YOUR ASSIGNMENT -
Where the word "embeddings" shows up in a line below, that line is counted. State how many lines are counted, without any other words.

INFORMATION SHOWN -
/-
PORT (pub-hodgecm2, COR-CM cell; count-neutral own lane PERL34-DISCHARGE, seat prover-pub-hodgecm2-b26-g22-0, 2026-08-21) of the stage-1
package file `HodgeCMPerL/HodgeCM/Prior/Perl34.lean` (pub-hodgecm HOME/lean, bytes of record md5 a2455d388f0d, 1862 lines), SECTION C3a =
its lines 695–944: [PerL] v5 Lemma 3.3(a) (lem:allowed(a), tex ll. 280–298), the Φ′(σ) = Ψ_i BRIDGE: CM types as choice functions
`B → Bool`, exponent patterns `mOf`, the set `Phiprime m` of (eq:Phiprime) with the A-lemma `Phiprime_eq_typeSet` ∕
`inftyType_iff_Phiprime`, the AX2 character layer `C3a.CharLayer B V`, the allowed-datum interface `C3a.AllowedDatum L Ψ iota1`
(AX3/AX4 content as FIELDS), the sign dichotomy `mSign_injective` ∕ `mSignInv`, and Lemma 3.3(a) itself
`AllowedDatum.lem_allowed_a` (re-exported by the package as `HodgeCM.StubTree.lemma33a`, `StubTree/PerLProof.lean:72`).
Mathlib-only (consumes no field of the isolation interface).  Declarations and proofs VERBATIM; edits: this header, outer namespace
token `HodgeCM.Prior.Perl34File` ↦ `Summit.HodgeConjecture.CorCM.Prior.Perl34File`, ONE linter fix (unreachable `<;> omega` after a
closing `simp_all` dropped in the private `mem_aux`).  Package
consumers: `StubTree/PerLProof.lean` (`lemma33a`), `PerL34/AllowedA.lean`, `PerL34/AllowedData.lean`.  FRAMING: HC_CM is NOT proved;
the statements concern abstract sign/exponent bookkeeping and assert nothing about any model.
-/
import Mathlib

namespace Summit.HodgeConjecture.CorCM.Prior.Perl34File

/-! # C3a = Lemma 3.3(a) (lem:allowed(a), [PerL] v5 ll. 280–298) — the Φ′(σ) = Ψ_i bridge

S4 tranche (plan v2 @e3be098b, C3a row; amendment A#7).  Byte-identical prefix =
S3/IsolationSetting.lean FROZEN @2def0917 (verified by `cmp` in S4/README.md); the
prefix is carried for chain uniformity — C3a itself consumes no frozen field, it is
the σ-level bridge consumed by C3 (u_j ∈ U_{t^j}) and C6 ((H2)/(H3)).

Inputs, per the plan's C3a row, all axiom-group content as STRUCTURE FIELDS (no
`axiom` keyword): AX4 (+ convention pin), AX2 (uniqueness of μ(σ) off Satake),
AX3 (local components quotients of the local Weil representations; sign dichotomy
incl. the HKS pin |m(s)| = 1 [A#3]), A3(v) shape (one value m(s), m(−s) = −m(s));
PROVED here: the A-lemma "μ_i‖·‖^{−1/2} of infinity type −Σ_{ρ∈Ψ_i}ρ ⟺ exponent
pattern (eq:Phiprime) = Ψ_i" (ll. 270–274, 296 with 98–100), injectivity/inversion
of the sign dichotomy, and Lemma 3.3(a) itself from the fields.
-/

namespace Perl34
namespace C3a

/-! ## The A-lemma: CM types, exponent patterns, (eq:Phiprime)

Conventions (docstring-pinned, matching [PerL] ll. 96–100 and A1's `Fin g → Bool`
encoding): `B` is the set of real places of L₀ = pairs of conjugate embeddings of
the CM field L; the embedding ρ_b is `(b, false)`, its conjugate ρ̄_b is `(b, true)`.
A CM type Ψ (one member of each conjugate pair) is the choice function `B → Bool`
with `Ψ b = false` ⟺ ρ_b ∈ Ψ. -/

/-- An embedding of L over the place `b : B`: `(b, false)` = ρ_b, `(b, true)` = ρ̄_b. -/
abbrev Emb (B : Type) := B × Bool

/-- The set of embeddings of the CM type coded by `Ψ : B → Bool` (`Ψ b = false` ⟺
ρ_b ∈ Ψ). -/
def typeSet {B : Type} (Ψ : B → Bool) : Set (Emb B) := {e | e.2 = Ψ e.1}

/-- (eq:Phiprime), [PerL] ll. 98–100: for an exponent function m with values in {±1},
`Φ′(m) := {ρ_b : m_b = −1} ∪ {ρ̄_b : m_b = +1}`. -/
def Phiprime {B : Type} (m : B → ℤ) : Set (Emb B) :=
  {e | (e.2 = false ∧ m e.1 = -1) ∨ (e.2 = true ∧ m e.1 = 1)}

/-- The exponent pattern of a CM type: m_b(Ψ) = −1 iff ρ_b ∈ Ψ (i.e. Ψ b = false),
+1 iff ρ̄_b ∈ Ψ.  ([PerL] l. 472–478 with [Y1neg] §3.) -/
def mOf {B : Type} (Ψ : B → Bool) : B → ℤ := fun b => if Ψ b then 1 else -1

/-- (no docstring in the 2001 source) -/
theorem mOf_unit {B : Type} (Ψ : B → Bool) (b : B) : mOf Ψ b = 1 ∨ mOf Ψ b = -1 := by
  cases hΨ : Ψ b <;> simp [mOf, hΨ]

/-- "μ‖·‖^{−1/2} is algebraic of infinity type −Σ_{ρ∈Ψ}ρ" at the place b, in exponent
coordinates (Def 3.2, ll. 270–274): the unitary component (z/|z|)^{m_b} times
|z|^{−1} equals z^p z̄^q with p − q = m_b, p + q = −1, and (p, q) = (−1, 0) if
ρ_b ∈ Ψ, (0, −1) if ρ̄_b ∈ Ψ. -/
def InftyTypeAt {B : Type} (Ψ : B → Bool) (m : B → ℤ) (b : B) : Prop :=
  ∃ p q : ℤ, p - q = m b ∧ p + q = -1 ∧
    ((Ψ b = false ∧ p = -1 ∧ q = 0) ∨ (Ψ b = true ∧ p = 0 ∧ q = -1))

/-- Dictionary, function form: the infinity-type condition at every place is exactly
the exponent pattern m = mOf Ψ. -/
theorem inftyType_iff_mOf {B : Type} (Ψ : B → Bool) (m : B → ℤ) :
    (∀ b, InftyTypeAt Ψ m b) ↔ m = mOf Ψ := by
  constructor
  · intro h
    funext b
    rcases h b with ⟨p, q, hpq, hsum, hcase⟩
    rcases hcase with ⟨hb, hp, hq⟩ | ⟨hb, hp, hq⟩ <;> subst hp hq <;>
      simp only [mOf, hb, if_false, if_true, Bool.false_eq_true] <;> omega
  · rintro rfl b
    cases hΨ : Ψ b
    · exact ⟨-1, 0, by simp [mOf, hΨ], by ring, Or.inl ⟨hΨ, rfl, rfl⟩⟩
    · exact ⟨0, -1, by simp [mOf, hΨ], by ring, Or.inr ⟨hΨ, rfl, rfl⟩⟩

/-- (no docstring in the 2001 source) -/
private theorem mem_aux (c ψ : Bool) (x : ℤ) (hx : x = if ψ then 1 else -1) :
    ((c = false ∧ x = -1) ∨ (c = true ∧ x = 1)) ↔ (c = ψ) := by
  cases ψ <;> cases c <;> simp_all

/-- If m has the exponent pattern of Ψ then Φ′(m) is (the embedding set of) Ψ. -/
theorem Phiprime_eq_typeSet {B : Type} (Ψ : B → Bool) (m : B → ℤ)
    (h : ∀ b, m b = mOf Ψ b) : Phiprime m = typeSet Ψ := by
  ext ⟨b, c⟩
  simp only [Phiprime, typeSet, Set.mem_setOf_eq]
  exact mem_aux c (Ψ b) (m b) (h b)

/-- **The A-lemma of plan C3a** ([PerL] l. 296 with ll. 270–274, 98–100):
"μ‖·‖^{−1/2} of infinity type −Σ_{ρ∈Ψ}ρ" ⟺ the exponent pattern (eq:Phiprime)
of m is Ψ.  (No {±1} hypothesis: the set equality itself forces m_b ∈ {±1},
place by place, so the lemma is stated in the strongest form.) -/
theorem inftyType_iff_Phiprime {B : Type} (Ψ : B → Bool) (m : B → ℤ) :
    (∀ b, InftyTypeAt Ψ m b) ↔ Phiprime m = typeSet Ψ := by
  rw [inftyType_iff_mOf]
  constructor
  · rintro rfl
    exact Phiprime_eq_typeSet Ψ _ fun _ => rfl
  · intro h
    funext b
    show m b = if Ψ b then 1 else -1
    cases hΨ : Ψ b
    · have hmem : (b, false) ∈ Phiprime m := by
        rw [h]; show (false : Bool) = Ψ b; exact hΨ.symm
      rcases hmem with ⟨_, hm1⟩ | ⟨hc, _⟩
      · simpa using hm1
      · exact absurd hc (by simp)
    · have hmem : (b, true) ∈ Phiprime m := by
        rw [h]; show (true : Bool) = Ψ b; exact hΨ.symm
      rcases hmem with ⟨hc, _⟩ | ⟨_, hm1⟩
      · exact absurd hc (by simp)
      · simpa using hm1
/-! ## The AX2 character layer and the allowed-datum interface -/

/-- **AX2 layer** ([PerL] ll. 96–100 via [Y1neg] Lemma 4.1): a bare type of unitary
Hecke characters of L, their complex-place exponents m_b(·), a local-agreement
relation at the finite places, and the rigidity "read off the Satake parameters"
(l. 96 `unique`): two characters agreeing at almost all finite places coincide.
`AlmostAll` is the abstract "at almost every finite place" collection (monotone;
the concrete cofinite filter stays semantic, D1). -/
structure CharLayer (B V : Type) where
  /-- unitary Hecke characters of L (bare index type). -/
  Char : Type
  /-- AX2: the exponents m_b(·) ∈ ℤ at the complex places (ll. 96–97; values in {±1}
  for the characters attached to 𝒜^{1,0}, carried where consumed). -/
  mExp : Char → B → ℤ
  /-- the set of finite places where two Hecke characters have equal unramified local
  components (equal Satake data). -/
  locEq : Char → Char → Set V
  /-- "at almost all finite places" (contains-a-cofinite-set collection; bare). -/
  AlmostAll : Set V → Prop
  /-- monotonicity of `AlmostAll`. -/
  almostAll_mono : ∀ {s t : Set V}, s ⊆ t → AlmostAll s → AlmostAll t
  /-- AX2 rigidity: characters agreeing at almost all finite places are equal
  ("there is a unique unitary Hecke character μ(π) read off the Satake parameters",
  l. 96; [Y1neg] Lemma 4.1). -/
  AX2_rigid : ∀ χ χ' : Char, AlmostAll (locEq χ χ') → χ = χ'

/-- **One allowed datum** (W_i, μ_i, χ′_i) of type Ψ_i with the constituent layer of
the L²-closure of its theta space π_i = Θ^{W_i}_{μ_i}(χ′_i), at the plan's C3a
abstraction (Def 3.2, ll. 269–279; proof of Lemma 3.3(a), ll. 288–296).  `iota1` is
the distinguished real place; signs are `Bool` (`true` = +). -/
structure AllowedDatum {B V : Type} (L : CharLayer B V) (Ψ : B → Bool) (iota1 : B) where
  /-- the splitting character μ_i of the datum. -/
  mu : L.Char
  /-- Def 3.2 (ll. 272–274): μ_i‖·‖^{−1/2} is algebraic of infinity type −Σ_{ρ∈Ψ_i}ρ. -/
  mu_infty : ∀ b, InftyTypeAt Ψ (L.mExp mu) b
  /-- irreducible constituents σ of the L²-closure of π_i (bare index type). -/
  Con : Type
  /-- AX2 (l. 96): σ ↦ μ(σ), the unitary Hecke character read off σ's Satake data. -/
  muOf : Con → L.Char
  /-- AX3, base-independent step borrowed from the second proof of [Y1neg] Lemma 4.2
  (ll. 289–291, 92–94): the set of finite places where the local component σ_v is an
  unramified irreducible quotient of ω_v[χ̄′_{i,v}] (all data unramified there). -/
  UnramQuot : Con → Set V
  /-- AX3: that set contains almost all finite places ("at almost every place v all
  data are unramified and ...", l. 289). -/
  AX3_ae : ∀ σ, L.AlmostAll (UnramQuot σ)
  /-- AX4 (+ convention pin, ll. 291–296; Kudla, MVW Ch. 5; Gan–Ichino 1409.6824
  Thm 4.4 / Atobe–Gan 1602.01299 Thm 4.3 + Prop 5.6, vendored): at such a place the
  spherical line is 1-dimensional and every unramified irreducible quotient carries
  the Satake parameter of the unramified Howe correspondent for (U(1),U(3)) with
  splitting μ_i — so μ(σ) and μ_i agree there. -/
  AX4_howe : ∀ σ, ∀ v ∈ UnramQuot σ, v ∈ L.locEq (muOf σ) mu
  /-- the real signs s_b(W_i) of the hermitian line W_i (`true` = +). -/
  sign : B → Bool
  /-- ε_hol, the holomorphy sign at ι₁ (l. 283–285). -/
  epsHol : Bool
  /-- AX3 ([Y1neg] Lemma 3.1(a); l. 283): allowedness forces s_{ι₁}(W_i) = ε_hol
  (J⁺ occurs in the Fock model at ι₁ only for that sign). -/
  AX3_sign_iota1 : sign iota1 = epsHol
  /-- AX3 / A3(v) ([Y1neg] Lemma 3.2; S2's `mSign`): the dichotomy value m(s) — the
  exponent for which the U(3)-trivial type occurs in the Fock model of a line of
  sign s at b ≠ ι₁. -/
  mSign : Bool → ℤ
  /-- A3(v) model output (S2's `A3v_mSign_flip`): m(−s) = −m(s). -/
  mSign_flip : ∀ s, mSign (!s) = -(mSign s)
  /-- AX3 [A#3], the HKS pin (S2's `A3v_HKS`; NOT model output): |m(s)| = 1. -/
  mSign_unit : ∀ s, mSign s = 1 ∨ mSign s = -1
  /-- AX3 occurrence (ll. 289–296 with [Y1neg] Lemma 3.2 and lem:arch(a), ll. 493–496):
  allowedness — θ(φ,χ′_i) ≠ 0 with all constituents of archimedean type J⁺⊗1 —
  forces, at each b ≠ ι₁, the trivial type to occur in the local Fock model of
  W_{i,b}, i.e. the dichotomy value of the sign of W_{i,b} to be the exponent
  m_b(μ_i). -/
  AX3_sign_forced : ∀ b, b ≠ iota1 → mSign (sign b) = L.mExp mu b

namespace AllowedDatum

variable {B V : Type} {L : CharLayer B V} {Ψ : B → Bool} {iota1 : B}
variable (A : AllowedDatum L Ψ iota1)

/-- μ_i has the exponent pattern of Ψ_i (Def 3.2 through the A-lemma). -/
theorem mExp_mu_eq : L.mExp A.mu = mOf Ψ :=
  (inftyType_iff_mOf Ψ (L.mExp A.mu)).mp A.mu_infty
/-- The character step of Lemma 3.3(a) (ll. 289–296): μ(σ) = μ_i for every irreducible
constituent σ of the closure of π_i — AX3 (a.e. unramified quotient) + AX4 (Howe
Satake parameter) + AX2 (rigidity). -/
theorem muOf_eq (σ : A.Con) : A.muOf σ = A.mu :=
  L.AX2_rigid _ _ (L.almostAll_mono (fun v hv => A.AX4_howe σ v hv) (A.AX3_ae σ))

/-- Constituent exponents: m_b(σ) = m_b(Ψ_i) at every complex place (the form C6's
(H2)/(H3) bookkeeping consumes). -/
theorem mExp_muOf (σ : A.Con) (b : B) : L.mExp (A.muOf σ) b = mOf Ψ b := by
  rw [A.muOf_eq σ, A.mExp_mu_eq]

/-- **Lemma 3.3(a), first clause** (ll. 281–283, 296): every irreducible constituent σ
of the closure of π_i has Φ′(σ) = Ψ_i. -/
theorem C3a_Phiprime (σ : A.Con) : Phiprime (L.mExp (A.muOf σ)) = typeSet Ψ := by
  rw [A.muOf_eq σ, A.mExp_mu_eq]
  exact Phiprime_eq_typeSet Ψ _ fun _ => rfl

/-- The sign dichotomy is injective — from the flip law and the HKS pin alone
(m(true) ∈ {±1} and m(false) = −m(true) are distinct). -/
theorem mSign_injective : Function.Injective A.mSign := by
  intro s t h
  by_contra hne
  have hts : t = !s := by cases s <;> cases t <;> simp_all
  subst hts
  rw [A.mSign_flip s] at h
  rcases A.mSign_unit s with h1 | h1 <;> omega

/-- The inverse m^{−1} of the sign dichotomy on {±1} ([Y1neg] Lemma 3.2 notation,
l. 283–284). -/
def mSignInv (t : ℤ) : Bool := if A.mSign true = t then true else false

/-- m ∘ m^{−1} = id on {±1} (surjectivity of the dichotomy onto {±1}). -/
theorem mSign_mSignInv (t : ℤ) (ht : t = 1 ∨ t = -1) : A.mSign (A.mSignInv t) = t := by
  have hf : A.mSign false = -(A.mSign true) := by simpa using A.mSign_flip true
  simp only [mSignInv]
  by_cases h : A.mSign true = t
  · rw [if_pos h]; exact h
  · rw [if_neg h]
    rcases A.mSign_unit true with h1 | h1 <;> rcases ht with h2 | h2 <;> omega

/-- **Lemma 3.3(a), second clause at b ≠ ι₁** (l. 283–284): the real signs of W_i are
forced — s_b(W_i) = m^{−1}(m_b(Ψ_i)). -/
theorem C3a_sign (b : B) (hb : b ≠ iota1) : A.sign b = A.mSignInv (mOf Ψ b) := by
  apply A.mSign_injective
  rw [A.AX3_sign_forced b hb, A.mSign_mSignInv _ (mOf_unit Ψ b), A.mExp_mu_eq]

/-- **Lemma 3.3(a), second clause at ι₁** (l. 283–285): s_{ι₁}(W_i) = ε_hol. -/
theorem C3a_sign_iota1 : A.sign iota1 = A.epsHol := A.AX3_sign_iota1

/-- **Lemma 3.3(a) (lem:allowed(a)), assembled** ([PerL] ll. 280–285): every
irreducible constituent σ of the closure of π_i has Φ′(σ) = Ψ_i, and the real signs
of W_i are forced: s_b(W_i) = m^{−1}(m_b(Ψ_i)) for b ≠ ι₁ and s_{ι₁}(W_i) = ε_hol. -/
theorem lem_allowed_a (σ : A.Con) :
    Phiprime (L.mExp (A.muOf σ)) = typeSet Ψ ∧
      (∀ b, b ≠ iota1 → A.sign b = A.mSignInv (mOf Ψ b)) ∧
      A.sign iota1 = A.epsHol :=
  ⟨A.C3a_Phiprime σ, fun b hb => A.C3a_sign b hb, A.C3a_sign_iota1⟩

end AllowedDatum

end C3a
end Perl34

end Summit.HodgeConjecture.CorCM.Prior.Perl34File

WORKED SOLUTION -
2